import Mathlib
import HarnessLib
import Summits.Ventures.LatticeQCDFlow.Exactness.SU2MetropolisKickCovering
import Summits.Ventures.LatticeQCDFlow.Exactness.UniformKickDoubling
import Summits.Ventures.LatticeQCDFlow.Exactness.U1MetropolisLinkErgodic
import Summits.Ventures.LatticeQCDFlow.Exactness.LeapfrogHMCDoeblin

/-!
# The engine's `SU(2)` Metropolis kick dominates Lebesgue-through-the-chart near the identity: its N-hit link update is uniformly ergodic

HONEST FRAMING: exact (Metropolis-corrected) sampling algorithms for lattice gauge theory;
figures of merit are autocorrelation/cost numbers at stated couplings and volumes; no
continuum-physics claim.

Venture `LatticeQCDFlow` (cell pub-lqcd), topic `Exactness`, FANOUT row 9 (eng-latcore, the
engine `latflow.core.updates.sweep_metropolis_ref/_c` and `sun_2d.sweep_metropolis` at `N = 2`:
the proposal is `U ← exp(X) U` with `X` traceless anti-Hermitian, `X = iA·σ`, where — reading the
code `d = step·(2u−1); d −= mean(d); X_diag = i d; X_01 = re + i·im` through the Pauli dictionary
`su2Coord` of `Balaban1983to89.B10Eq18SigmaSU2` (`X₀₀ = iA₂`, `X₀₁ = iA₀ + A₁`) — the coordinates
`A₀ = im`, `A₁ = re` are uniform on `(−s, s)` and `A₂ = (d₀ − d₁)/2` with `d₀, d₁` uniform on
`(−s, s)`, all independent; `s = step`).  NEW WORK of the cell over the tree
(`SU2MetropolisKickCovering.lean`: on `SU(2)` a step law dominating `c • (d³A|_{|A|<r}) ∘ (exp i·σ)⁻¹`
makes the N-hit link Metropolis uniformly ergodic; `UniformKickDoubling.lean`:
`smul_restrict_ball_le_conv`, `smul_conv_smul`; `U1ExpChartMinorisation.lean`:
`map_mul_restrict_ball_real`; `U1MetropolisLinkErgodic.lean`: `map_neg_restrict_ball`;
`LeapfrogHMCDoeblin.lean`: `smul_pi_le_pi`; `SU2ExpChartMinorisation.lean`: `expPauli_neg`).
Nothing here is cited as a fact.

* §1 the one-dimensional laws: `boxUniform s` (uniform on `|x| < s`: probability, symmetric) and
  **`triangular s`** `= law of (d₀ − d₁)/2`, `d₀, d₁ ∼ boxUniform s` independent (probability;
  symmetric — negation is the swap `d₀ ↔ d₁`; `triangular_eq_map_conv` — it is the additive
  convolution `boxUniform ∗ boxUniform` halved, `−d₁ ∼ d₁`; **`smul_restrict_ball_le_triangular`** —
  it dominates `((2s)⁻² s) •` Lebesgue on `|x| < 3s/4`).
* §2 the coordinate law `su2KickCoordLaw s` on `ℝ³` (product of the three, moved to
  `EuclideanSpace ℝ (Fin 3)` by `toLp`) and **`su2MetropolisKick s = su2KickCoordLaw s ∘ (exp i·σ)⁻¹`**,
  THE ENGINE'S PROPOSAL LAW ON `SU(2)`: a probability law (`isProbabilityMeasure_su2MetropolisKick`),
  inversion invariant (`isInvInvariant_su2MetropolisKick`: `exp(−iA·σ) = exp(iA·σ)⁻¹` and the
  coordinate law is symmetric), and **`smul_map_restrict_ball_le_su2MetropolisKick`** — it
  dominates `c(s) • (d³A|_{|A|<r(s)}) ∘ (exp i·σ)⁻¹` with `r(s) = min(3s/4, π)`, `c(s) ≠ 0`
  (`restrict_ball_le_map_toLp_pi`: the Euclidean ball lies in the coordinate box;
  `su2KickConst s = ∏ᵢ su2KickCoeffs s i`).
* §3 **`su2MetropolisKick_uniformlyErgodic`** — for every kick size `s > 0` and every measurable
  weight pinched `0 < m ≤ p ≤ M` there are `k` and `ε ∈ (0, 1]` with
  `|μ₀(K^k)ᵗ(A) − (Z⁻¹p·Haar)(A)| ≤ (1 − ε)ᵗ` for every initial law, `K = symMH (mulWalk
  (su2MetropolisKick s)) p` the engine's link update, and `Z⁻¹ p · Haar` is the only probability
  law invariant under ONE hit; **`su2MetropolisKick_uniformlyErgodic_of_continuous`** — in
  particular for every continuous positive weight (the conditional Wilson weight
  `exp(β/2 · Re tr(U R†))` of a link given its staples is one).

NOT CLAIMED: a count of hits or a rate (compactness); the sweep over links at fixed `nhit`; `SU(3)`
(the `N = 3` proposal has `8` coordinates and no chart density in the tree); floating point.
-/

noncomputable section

Exercise brief:
Pick every line from the listing holding the string "dominates", and copy it.

Finished exercise:
# The engine's `SU(2)` Metropolis kick dominates Lebesgue-through-the-chart near the identity: its N-hit link update is uniformly ergodic
  it dominates `((2s)⁻² s) •` Lebesgue on `|x| < 3s/4`).
  dominates `c(s) • (d³A|_{|A|<r(s)}) ∘ (exp i·σ)⁻¹` with `r(s) = min(3s/4, π)`, `c(s) ≠ 0`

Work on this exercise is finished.